▶ Exercise instructions
After locating the line with "have hZ0 : 0 ≤ 1 - prob" in the data that follows, return it and every later line exactly, up to and including the line with "prob p (CutV.sideEvent EA (connEvent ends a₁ b)) *".

--- START ---

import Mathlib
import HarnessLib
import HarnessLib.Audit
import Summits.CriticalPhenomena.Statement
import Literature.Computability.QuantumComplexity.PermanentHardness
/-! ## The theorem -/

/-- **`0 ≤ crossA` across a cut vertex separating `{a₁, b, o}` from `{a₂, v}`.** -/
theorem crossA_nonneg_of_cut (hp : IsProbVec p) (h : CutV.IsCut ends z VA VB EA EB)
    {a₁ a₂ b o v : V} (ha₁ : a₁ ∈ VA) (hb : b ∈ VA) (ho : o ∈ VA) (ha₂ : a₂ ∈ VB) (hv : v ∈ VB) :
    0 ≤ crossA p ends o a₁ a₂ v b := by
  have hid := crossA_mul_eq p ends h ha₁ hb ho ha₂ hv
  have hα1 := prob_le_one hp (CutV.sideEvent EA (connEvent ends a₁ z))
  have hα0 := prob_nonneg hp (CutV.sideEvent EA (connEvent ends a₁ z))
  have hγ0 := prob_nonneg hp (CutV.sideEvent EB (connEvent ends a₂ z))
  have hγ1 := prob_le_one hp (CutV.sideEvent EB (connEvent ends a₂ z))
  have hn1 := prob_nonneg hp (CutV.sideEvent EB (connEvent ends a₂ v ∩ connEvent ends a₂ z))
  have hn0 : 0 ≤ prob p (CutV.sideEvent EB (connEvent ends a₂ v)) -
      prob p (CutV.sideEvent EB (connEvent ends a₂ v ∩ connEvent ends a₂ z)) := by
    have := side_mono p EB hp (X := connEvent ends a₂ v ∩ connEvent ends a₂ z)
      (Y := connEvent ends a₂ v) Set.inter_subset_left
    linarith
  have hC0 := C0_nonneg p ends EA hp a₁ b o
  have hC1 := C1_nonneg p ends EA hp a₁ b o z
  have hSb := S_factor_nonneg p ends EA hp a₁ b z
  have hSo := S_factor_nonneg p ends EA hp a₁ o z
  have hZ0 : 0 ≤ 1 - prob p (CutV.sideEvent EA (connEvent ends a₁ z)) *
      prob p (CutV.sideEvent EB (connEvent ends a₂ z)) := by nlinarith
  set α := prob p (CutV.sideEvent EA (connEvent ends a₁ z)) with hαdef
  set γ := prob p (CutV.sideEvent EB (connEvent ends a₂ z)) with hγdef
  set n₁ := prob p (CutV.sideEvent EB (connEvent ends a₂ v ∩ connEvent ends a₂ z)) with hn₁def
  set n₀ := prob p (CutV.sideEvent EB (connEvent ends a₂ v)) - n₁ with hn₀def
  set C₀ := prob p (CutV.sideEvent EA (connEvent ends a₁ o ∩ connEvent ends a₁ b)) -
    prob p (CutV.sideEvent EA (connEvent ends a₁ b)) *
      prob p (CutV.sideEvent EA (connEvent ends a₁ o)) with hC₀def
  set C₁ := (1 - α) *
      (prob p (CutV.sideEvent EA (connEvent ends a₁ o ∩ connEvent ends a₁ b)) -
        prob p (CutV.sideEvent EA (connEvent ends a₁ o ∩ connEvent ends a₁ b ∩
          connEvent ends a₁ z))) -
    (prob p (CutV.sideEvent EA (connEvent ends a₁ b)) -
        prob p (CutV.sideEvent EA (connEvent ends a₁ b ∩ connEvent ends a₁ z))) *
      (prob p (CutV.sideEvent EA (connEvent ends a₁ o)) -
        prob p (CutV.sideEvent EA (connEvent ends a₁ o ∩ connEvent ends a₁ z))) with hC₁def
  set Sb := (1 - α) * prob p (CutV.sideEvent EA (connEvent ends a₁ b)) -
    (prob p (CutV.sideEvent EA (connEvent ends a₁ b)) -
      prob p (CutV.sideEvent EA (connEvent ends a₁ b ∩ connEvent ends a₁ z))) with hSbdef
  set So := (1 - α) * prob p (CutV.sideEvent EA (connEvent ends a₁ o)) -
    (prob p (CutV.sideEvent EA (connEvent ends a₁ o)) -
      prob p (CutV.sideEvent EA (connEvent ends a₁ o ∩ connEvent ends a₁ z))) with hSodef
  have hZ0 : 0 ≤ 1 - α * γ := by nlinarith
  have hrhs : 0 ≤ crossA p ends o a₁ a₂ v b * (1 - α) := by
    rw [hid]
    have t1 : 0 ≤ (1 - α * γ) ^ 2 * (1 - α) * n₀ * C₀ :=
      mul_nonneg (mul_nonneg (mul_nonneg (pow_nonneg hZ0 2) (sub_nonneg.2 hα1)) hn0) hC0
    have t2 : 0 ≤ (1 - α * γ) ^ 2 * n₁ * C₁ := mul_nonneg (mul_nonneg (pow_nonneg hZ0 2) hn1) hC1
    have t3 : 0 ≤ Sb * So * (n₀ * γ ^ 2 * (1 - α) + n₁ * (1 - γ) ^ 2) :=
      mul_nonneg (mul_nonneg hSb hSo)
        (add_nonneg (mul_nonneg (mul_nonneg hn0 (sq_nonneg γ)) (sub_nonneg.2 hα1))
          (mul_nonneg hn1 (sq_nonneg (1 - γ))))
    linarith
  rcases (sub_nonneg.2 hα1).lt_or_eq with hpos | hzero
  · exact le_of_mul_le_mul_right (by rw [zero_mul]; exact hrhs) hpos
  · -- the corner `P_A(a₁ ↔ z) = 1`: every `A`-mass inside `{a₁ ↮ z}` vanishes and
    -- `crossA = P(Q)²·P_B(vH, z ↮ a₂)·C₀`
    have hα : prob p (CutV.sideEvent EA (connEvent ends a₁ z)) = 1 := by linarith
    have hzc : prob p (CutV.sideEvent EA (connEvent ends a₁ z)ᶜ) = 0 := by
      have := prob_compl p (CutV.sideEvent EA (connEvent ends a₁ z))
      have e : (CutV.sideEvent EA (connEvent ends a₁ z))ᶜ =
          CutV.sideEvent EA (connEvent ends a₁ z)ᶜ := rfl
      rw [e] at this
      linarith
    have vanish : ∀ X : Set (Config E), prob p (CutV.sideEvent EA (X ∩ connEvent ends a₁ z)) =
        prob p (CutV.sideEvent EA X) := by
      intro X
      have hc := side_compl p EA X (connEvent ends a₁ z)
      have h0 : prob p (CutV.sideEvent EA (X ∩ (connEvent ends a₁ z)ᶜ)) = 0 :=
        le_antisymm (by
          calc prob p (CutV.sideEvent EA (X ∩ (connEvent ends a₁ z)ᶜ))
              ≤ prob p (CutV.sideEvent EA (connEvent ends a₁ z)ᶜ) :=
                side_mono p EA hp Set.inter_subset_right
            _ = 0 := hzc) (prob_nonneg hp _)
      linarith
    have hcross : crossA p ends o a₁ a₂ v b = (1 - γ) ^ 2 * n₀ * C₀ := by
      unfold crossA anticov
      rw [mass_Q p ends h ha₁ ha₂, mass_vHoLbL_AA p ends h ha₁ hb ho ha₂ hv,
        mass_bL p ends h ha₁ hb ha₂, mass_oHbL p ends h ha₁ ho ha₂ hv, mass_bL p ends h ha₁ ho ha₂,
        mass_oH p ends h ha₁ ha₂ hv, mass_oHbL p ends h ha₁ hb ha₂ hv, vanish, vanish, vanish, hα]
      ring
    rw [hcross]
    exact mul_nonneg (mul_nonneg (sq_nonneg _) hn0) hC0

--- END ---

▶ Your solution
  have hZ0 : 0 ≤ 1 - prob p (CutV.sideEvent EA (connEvent ends a₁ z)) *
      prob p (CutV.sideEvent EB (connEvent ends a₂ z)) := by nlinarith
  set α := prob p (CutV.sideEvent EA (connEvent ends a₁ z)) with hαdef
  set γ := prob p (CutV.sideEvent EB (connEvent ends a₂ z)) with hγdef
  set n₁ := prob p (CutV.sideEvent EB (connEvent ends a₂ v ∩ connEvent ends a₂ z)) with hn₁def
  set n₀ := prob p (CutV.sideEvent EB (connEvent ends a₂ v)) - n₁ with hn₀def
  set C₀ := prob p (CutV.sideEvent EA (connEvent ends a₁ o ∩ connEvent ends a₁ b)) -
    prob p (CutV.sideEvent EA (connEvent ends a₁ b)) *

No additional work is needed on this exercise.